3. **Database_3_Ethnologue_Raw_Data.csv**
   - Language data from Ethnologue 27
   - Variables: language_name, iso_639_3, speakers, language_family, primary_country, region

4. **Database_4_Glottolog_Raw_Data.csv**
   - Language geographic data from Glottolog 5.2
   - Variables: language_name, glottocode, longitude, latitude, polygon_wkt, area_km2

5. **Database_5_TWB_Deployment_Records.csv**
   - Translators without Borders deployment records
   - Variables: deployment_id, date, location, languages, duration, translators, resource_type
   - Temporal coverage: 2015-2024

6. **Database_6_IFRC_Emergency_Records.csv**
   - IFRC emergency response records
   - Variables: emergency_id, date, location, disaster_type, languages, translation_resources
   - Temporal coverage: 2015-2024

7. **Database_7_UNHCR_Surge_Records.csv**
   - UNHCR surge roster records
   - Variables: deployment_id, date, location, languages, duration, interpreters
   - Temporal coverage: 2015-2024

8. **Database_8_Validation_Cases.csv**
   - Validation cases for model evaluation
   - Variables: event_name, date, location, disaster_type, languages_needed, translation_delay, affected_population
   - 45 cases from 2018-2024

### Processed Data Files

1. **tdsi_country_aggregate.csv**
   - Country-level TDSI aggregation
   - Variables: country, iso3, belt, tdsi_country_mean, tdsi_country_median, language_count

2. **country_iso3_mapping.csv**
   - Mapping between country names and ISO3 codes
   - Variables: Primary_Country, ISO3

3. **Top_150_Languages_Investment_Priority.csv**
   - Priority language list for pre-disaster translation investment
   - Variables: Rank, Language_Name, ISO_639_3, Speakers, Primary_Country, Region, Climate_Risk_Score, Language_Density_Score, Translation_Availability, TDSI_Score, Investment_Priority, Recommended_Investment

## Usage Notes

1. All scripts are written in Python 3.9+ and require standard scientific Python libraries (pandas, numpy, scipy, matplotlib, seaborn).
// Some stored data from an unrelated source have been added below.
import Summits.HodgeConjecture.HodgeConjecture.Theorems.R90S3PlantedDyadicData   -- ★ P8d (this seat): §2 `exists_planted_dyadic_data` (+ ★ P8c `isUnramifiedAt_of_planted` by import)
import HarnessLib

/-!
# R90-TF · S3 · THEOREMS — `R90S3PlantedUnramifiedAwayTwo` ((U3-F) split, p = 2 pass, «UR₂-PACKAGE»): with the planted place `v′` DYADIC, «`α` a unit off `v′`» and
# «`α ≡ 1 (mod 4)` at the dyadic places `u ≠ v′`» give the socket's `hur′` clause — `E = F(√α)` is unramified at every place over every finite `u ≠ v′`

R90-TF section S3 (dealer R90-C12-plan (g3), deal S3-p21‴ 2026-09-05T01:48:10Z (6), head bytes of record; census memo `R90/S3/CENSUS-U3F-p2.K2E3-p21-g9.md` C4); crux H413
(`stmt-HodgeConjecture-24833`, lane `--supports … --as helper`), route `HCCMUnconditional`.  The `p = 2` twin of ★ P8d §1 `isUnramifiedAt_of_planted_of_dyadic`: there the planted
prime was odd and `α ≡ 1 (mod 4)` held at EVERY dyadic place (global `κ`); here `v′` is itself dyadic, nothing is assumed at `v′`, and the auxiliary `ξ, x, m₁ = α ξ²` of ★ P8d §2
`exists_planted_dyadic_data` (the C5 ξ-trick, CRT) feed the `x`-version of ★ P8c `isUnramifiedAt_of_planted`.  Consumed by the `p = 2` branch of the FINAL `plantedDenseCM`
(captain K2E3-p17) after ★ B7∕C3 deliver `hαu` (all `u ≠ v′`: ★ P5 off `2`, the pinned `U_i`) and `hα4` (C3 `R90S3PlantedDyadicPlacesTwo`, K2E3-p36).  THEOREMS ONLY (no `def`,
no `instance`, no notation, no named fact, no `sorry`); ★ imports only; never imports `Cruxes/…/Lines`.

THE MATHEMATICS [Neukirch1999 Ch. III §2 Thm. (2.6); Omeara1963 §63A, §65A].  `E ∕ F` quadratic, `δ² = α ∈ 𝓞 F`, `δ ∉ F`, `v′` a finite place.  If `α ∉ 𝔭_u` for every
`u ≠ v′` and `|(α − 1)∕4|_u ≤ 1` at every dyadic `u ≠ v′`, then (★ P8d §2) there are `ξ ≠ 0`, `x`, `m₁ = α ξ²` with `x² − m₁ ∈ (4)` and `m₁ ∉ 𝔭_u` at the dyadic `u ≠ v′`;
★ P8c: at odd `u ≠ v′` the different contains `2δ` (unit radicand), at dyadic `u ≠ v′` it contains `2θ − x = δξ` with `θ = (x + δξ)∕2` integral — unramified in both cases.
* **`forall_ne_isUnramifiedAt_of_planted_two`** (dealer's bytes), `forall_ne_isUnramifiedIn_of_planted_two`, **`forall_ne_isUnramifiedAt_of_planted_two_cm`** (`F := L′⁺`,
  `E := L′`; conclusion = socket :675 token for token).

HONEST LABEL: HC_CM is proved only modulo the 7 printed citations (2 remaining named inputs: hLiu418 = stmt-HodgeConjecture-24832, h413 =
stmt-HodgeConjecture-24833) until rung 0 closes; glue toward the GENUINE residual (U3-F), p = 2 branch; proves nothing printed; count-neutral.

## References
* [Neukirch1999] J. Neukirch, *Algebraic Number Theory* (1999), Ch. III §2 Thm. (2.6).
* [Omeara1963] O. T. O'Meara, *Introduction to Quadratic Forms* (1963), §63A, §65A.
-/

set_option autoImplicit false
-- the mandated namespace repeats the single-problem summit's segment (`HodgeConjecture.HodgeConjecture`)
set_option linter.dupNamespace false

noncomputable section

namespace Summit.HodgeConjecture.HodgeConjecture.R90.S3

open NumberField IsDedekindDomain
open Literature.NumberTheory.NumberFields Literature.NumberTheory.Automorphic Literature.NumberTheory.Automorphic.UnitaryGroup

section General

variable {F : Type} (E : Type) [Field F] [NumberField F] [Field E] [NumberField E] [Algebra F E] [Algebra.IsQuadraticExtension F E]

/-- **UR₂ — the `hur′` clause with the planted place `v′` DYADIC.**  `δ² = α ∈ 𝓞 F`, `δ ∉ F`; if `α ∉ 𝔭_u` for every finite `u ≠ v′` and `|(α − 1)∕4|_u ≤ 1` at every dyadic
`u ≠ v′`, then `E` is unramified at every place over every finite `u ≠ v′` (★ P8d §2 `exists_planted_dyadic_data` ∘ ★ P8c `isUnramifiedAt_of_planted`; nothing is assumed at
`v′`). Dealer's head bytes (01:48:10Z (6)). [cite: Neukirch1999, Ch. III §2 Thm. (2.6)] [cite: Omeara1963, §63A, §65A] -/
theorem forall_ne_isUnramifiedAt_of_planted_two (v' : HeightOneSpectrum (𝓞 F)) {δ : E} (α : 𝓞 F) (hδ : δ ^ 2 = algebraMap F E (α : F))
    (hδF : δ ∉ (algebraMap F E).range) (hαu : ∀ u : HeightOneSpectrum (𝓞 F), u ≠ v' → α ∉ u.asIdeal)
    (hα4 : ∀ u : HeightOneSpectrum (𝓞 F), u ≠ v' → (2 : 𝓞 F) ∈ u.asIdeal → u.valuation F ((((α : F)) - 1) / 4) ≤ 1) :
    ∀ u : HeightOneSpectrum (𝓞 F), u ≠ v' → ∀ W : PlacesOver E u, Algebra.IsUnramifiedAt (𝓞 F) W.1.asIdeal := by
  obtain ⟨x, m₁, ξ, hξ, hm₁, hx, hm₁u⟩ := exists_planted_dyadic_data v' α (fun u hu _ => hαu u hu) hα4
  exact isUnramifiedAt_of_planted E v' α hδ hδF (fun u hu _ => hαu u hu) x m₁ ξ hξ hm₁ hx hm₁u

/-- `Algebra.IsUnramifiedIn` form of `forall_ne_isUnramifiedAt_of_planted_two`. [cite: Neukirch1999, Ch. III §2 Thm. (2.6)] -/
theorem forall_ne_isUnramifiedIn_of_planted_two (v' : HeightOneSpectrum (𝓞 F)) {δ : E} (α : 𝓞 F) (hδ : δ ^ 2 = algebraMap F E (α : F))
    (hδF : δ ∉ (algebraMap F E).range) (hαu : ∀ u : HeightOneSpectrum (𝓞 F), u ≠ v' → α ∉ u.asIdeal)
    (hα4 : ∀ u : HeightOneSpectrum (𝓞 F), u ≠ v' → (2 : 𝓞 F) ∈ u.asIdeal → u.valuation F ((((α : F)) - 1) / 4) ≤ 1) :
    ∀ u : HeightOneSpectrum (𝓞 F), u ≠ v' → Algebra.IsUnramifiedIn (𝓞 E) u.asIdeal := by
  intro u hu P hP hlo
  have hPbot : P ≠ ⊥ := Ideal.ne_bot_of_liesOver_of_ne_bot u.ne_bot P
  exact forall_ne_isUnramifiedAt_of_planted_two E v' α hδ hδF hαu hα4 u hu ⟨⟨P, hP, hPbot⟩, HeightOneSpectrum.ext hlo.over.symm⟩

end General

/-- **UR₂, CM SPELLING** (`F := L′⁺`, `E := L′`): the socket's clause `∀ w′ ≠ v′, ∀ W : PlacesOver L′ w′, Algebra.IsUnramifiedAt (𝓞 L′⁺) W.1.asIdeal` (G :675 bytes) for a CM
field `L′ = L′⁺(δ)`, `δ² = α`, the planted place `v′` dyadic, from «`α ∉ 𝔭_u` for all `u ≠ v′`» and «`|(α − 1)∕4|_u ≤ 1` at dyadic `u ≠ v′`». [cite: Neukirch1999, Ch. III §2 Thm. (2.6)] -/
theorem forall_ne_isUnramifiedAt_of_planted_two_cm (L' : Type) [Field L'] [NumberField L'] [IsCMField L']
    (v' : HeightOneSpectrum (𝓞 ↥(maximalRealSubfield L'))) {δ : L'} (α : 𝓞 ↥(maximalRealSubfield L'))
    (hδ : δ ^ 2 = algebraMap ↥(maximalRealSubfield L') L' (α : ↥(maximalRealSubfield L')))
    (hδF : δ ∉ (algebraMap ↥(maximalRealSubfield L') L').range)
    (hαu : ∀ u : HeightOneSpectrum (𝓞 ↥(maximalRealSubfield L')), u ≠ v' → α ∉ u.asIdeal)
    (hα4 : ∀ u : HeightOneSpectrum (𝓞 ↥(maximalRealSubfield L')), u ≠ v' → (2 : 𝓞 ↥(maximalRealSubfield L')) ∈ u.asIdeal →
      u.valuation ↥(maximalRealSubfield L') ((((α : ↥(maximalRealSubfield L'))) - 1) / 4) ≤ 1) :
    ∀ w' : HeightOneSpectrum (𝓞 ↥(maximalRealSubfield L')), w' ≠ v' → ∀ W : UnitaryGroup.PlacesOver L' w',
      Algebra.IsUnramifiedAt (𝓞 ↥(maximalRealSubfield L')) W.1.asIdeal :=
  forall_ne_isUnramifiedAt_of_planted_two L' v' α hδ hδF hαu hα4

end Summit.HodgeConjecture.HodgeConjecture.R90.S3

end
2. The complete analysis pipeline can be reproduced by running the scripts in the `analysis_code` directory in numerical order.

3. Monte Carlo calculationss are computationally intensive and may require several hours to complete on standard hardware.
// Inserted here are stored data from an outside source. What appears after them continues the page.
import Summits.CriticalPhenomena.PercolationContinuityZ3.Theorems.PercNearOneGluingNoHeavyLowerTailSahiTwoChainLattice
import Summits.CriticalPhenomena.PercolationContinuityZ3.Theorems.PercNearOneGluingNoHeavyLowerTailSahiPrincipalCycleBlocks
import HarnessLib

/-!
# Every increasing event of the root cluster of a weighted cycle: Sahi positivity of every order

Support file for the Sahi programme (`--supports stmt-CriticalPhenomena-4575`, prover prim-sahi-p2 gen 9).
No definitions, no named facts, no sorries; standard axioms.  Memo `…/prim-sahi-p2/PROOF-E3.md` §20g–h.

`IncStarCycle.sahiE_upperCluster_cycle_nonneg`: on the cycle `Fin m` (`m ≥ 3`, weights vanishing off the edges
`s(j, j+1)`, root `0`), for finite sets `𝒰_i` of finite target sets the events `A_i = ⋃_{U∈𝒰_i} {C_0 ⊇ U}
= ⋃_{U∈𝒰_i} ⋂_{t∈U}{0 ↔ t}` — every up-set of the root cluster has this form — satisfy
`0 ≤ E_n(1_{A_0},…,1_{A_{n-1}})` for every `n`.  One statement containing the point events (gen 8
`…IncStarCycle`), the cup events (gen 8 `…IncStarCycleGroups`) and the cap events (`…SahiPrincipalCycleBlocks`).
Proof: the arc form of `{0 ↔ t}` on positive-weight configurations + the abstract theorem
`TwoChainCaps.sahiE_nonneg_of_twoChainCupCaps` (`…SahiTwoChainLattice.lean`).
-/

noncomputable section

namespace Summit.CriticalPhenomena.PercolationContinuityZ3.Theorems


namespace IncStarCycle

open Finset MeasureTheory Literature.Combinatorics.Sahi2008 Literature.Probability.Percolation
  Literature.Probability.LatticeModels
open Literature.Probability.Percolation.DecisionTree (ind ind_of_mem ind_of_not_mem ind_nonneg)
open scoped Classical

variable {m : ℕ} [NeZero m]



/-- **Every family of increasing events of the root cluster of a weighted cycle is Sahi-positive at every order.**
Let `m ≥ 3` and let `w` vanish off the cycle edges `s(j, j+1)`.  For finite sets `𝒰_i` of finite target sets, the
events `A_i = ⋃_{U ∈ 𝒰_i} {C_0 ⊇ U} = ⋃_{U∈𝒰_i} ⋂_{t∈U} {0 ↔ t}` (every up-set of the root cluster has this form)
satisfy `0 ≤ E_n(1_{A_0}, …, 1_{A_{n-1}})` under `bernoulliWeight w`. [this work] -/
theorem sahiE_upperCluster_cycle_nonneg (hm : 3 ≤ m) (w : Sym2 (Fin m) → unitInterval)
    (hw : ∀ e : Sym2 (Fin m), (∀ j : Fin m, e ≠ s(j, j + 1)) → w e = 0) (n : ℕ)
    (𝒰 : Fin n → Finset (Finset (Fin m))) :
    0 ≤ sahiE (bernoulliWeight w) n
      (fun i => ind (⋃ U ∈ 𝒰 i, ⋂ t ∈ U, (openConn (0 : Fin m) t : Set (BondConfig (Fin m))))) := by
  let R : Fin m → Set (BondConfig (Fin m)) := fun v => {ω | ∀ j : Fin m, j.val < v.val → s(j, j + 1) ∈ ω}
  let L : Fin m → Set (BondConfig (Fin m)) := fun v => {ω | ∀ j : Fin m, v.val ≤ j.val → s(j, j + 1) ∈ ω}
  have harc : ∀ ω : BondConfig (Fin m), bernoulliWeight w ω ≠ 0 → ∀ v : Fin m,
      (ω ∈ openConn (0 : Fin m) v ↔ ω ∈ R v ∪ L v) := by
    intro ω hω v
    refine openConn_iff_arcs (by omega) (fun u u' hadj => ?_) v
    by_cases hne : ∃ k : Fin m, s(u, u') = s(k, k + 1)
    · exact hne
    · exfalso
      rw [openGraph_adj] at hadj
      exact hω (bernoulliWeight_eq_zero_of_mem w hadj.1 (hw _ fun j hj => hne ⟨j, hj⟩))
  have hev : ∀ ω : BondConfig (Fin m), bernoulliWeight w ω ≠ 0 → ∀ 𝒱 : Finset (Finset (Fin m)),
      (ω ∈ (⋃ U ∈ 𝒱, ⋂ t ∈ U, (openConn (0 : Fin m) t : Set (BondConfig (Fin m)))) ↔
        ω ∈ (⋃ U ∈ 𝒱, ⋂ t ∈ U, (R t ∪ L t))) := by
    intro ω hω 𝒱
    simp only [Set.mem_iUnion, Set.mem_iInter]
    refine exists_congr fun U => exists_congr fun _ => forall₂_congr fun t _ => ?_
    exact harc ω hω t
  have hmom : ∀ S : Finset (Fin n),
      ex (bernoulliWeight w) (∏ i ∈ S, ind (⋃ U ∈ 𝒰 i, ⋂ t ∈ U, (openConn (0 : Fin m) t : Set (BondConfig (Fin m))))) =
        ex (bernoulliWeight w) (∏ i ∈ S, ind (⋃ U ∈ 𝒰 i, ⋂ t ∈ U, (R t ∪ L t))) := by
    intro S
    rw [ex_def, ex_def]
    refine Finset.sum_congr rfl fun ω _ => ?_
    by_cases hω : bernoulliWeight w ω = 0
    · rw [hω, zero_mul, zero_mul]
    · congr 1
      rw [Finset.prod_apply, Finset.prod_apply]
      refine Finset.prod_congr rfl fun i _ => ?_
      by_cases h : ω ∈ (⋃ U ∈ 𝒰 i, ⋂ t ∈ U, (openConn (0 : Fin m) t : Set (BondConfig (Fin m))))
      · rw [ind_of_mem h, ind_of_mem ((hev ω hω (𝒰 i)).1 h)]
      · rw [ind_of_not_mem h, ind_of_not_mem (fun h' => h ((hev ω hω (𝒰 i)).2 h'))]
  rw [TwoChainUnions.sahiE_congr_of_prodMoments (bernoulliWeight w) (bernoulliWeight w) n _
    (fun i => ind (⋃ U ∈ 𝒰 i, ⋂ t ∈ U, (R t ∪ L t))) hmom]
  exact TwoChainCaps.sahiE_nonneg_of_twoChainCupCaps (bernoulliWeight w)
    (isFKGMeasure_bernoulliWeight w).nonneg (sum_bernoulliWeight w) R L
    (fun v v' h _ hω j hj => hω j (lt_of_lt_of_le hj (Fin.le_def.1 h)))
    (fun v v' h _ hω j hj => hω j (le_trans (Fin.le_def.1 h) hj))
    (fun v v' hvv' => ex_ind_rightArc_mul_leftArc hm w hvv') n 𝒰

end IncStarCycle

end Summit.CriticalPhenomena.PercolationContinuityZ3.Theorems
4. All geographic data uses the WGS84 coordinate reference system.

## Citation

If you use this dataset in your research, please cite:

```
Author(s). (2025). Cartographies of Silence: Mapping and Quantifying Translation Deserts in Global Climate-Risk Zones. Target, XX(X), XXX-XXX. https://doi.org/10.XXXX/XXXXX
```

And the dataset:

```
Author(s). (2025). Dataset for: Cartographies of Silence: Mapping and Quantifying Translation Deserts in Global Climate-Risk Zones [Data set]. Harvard Dataverse. https://doi.org/10.7910/DVN/MY4XSD
```

## Contact

For questions regarding this dataset, please contact the corresponding author at: [email protected]

## License

This dataset is licensed under a Creative Commons Attribution 4.0 International License (CC-BY 4.0).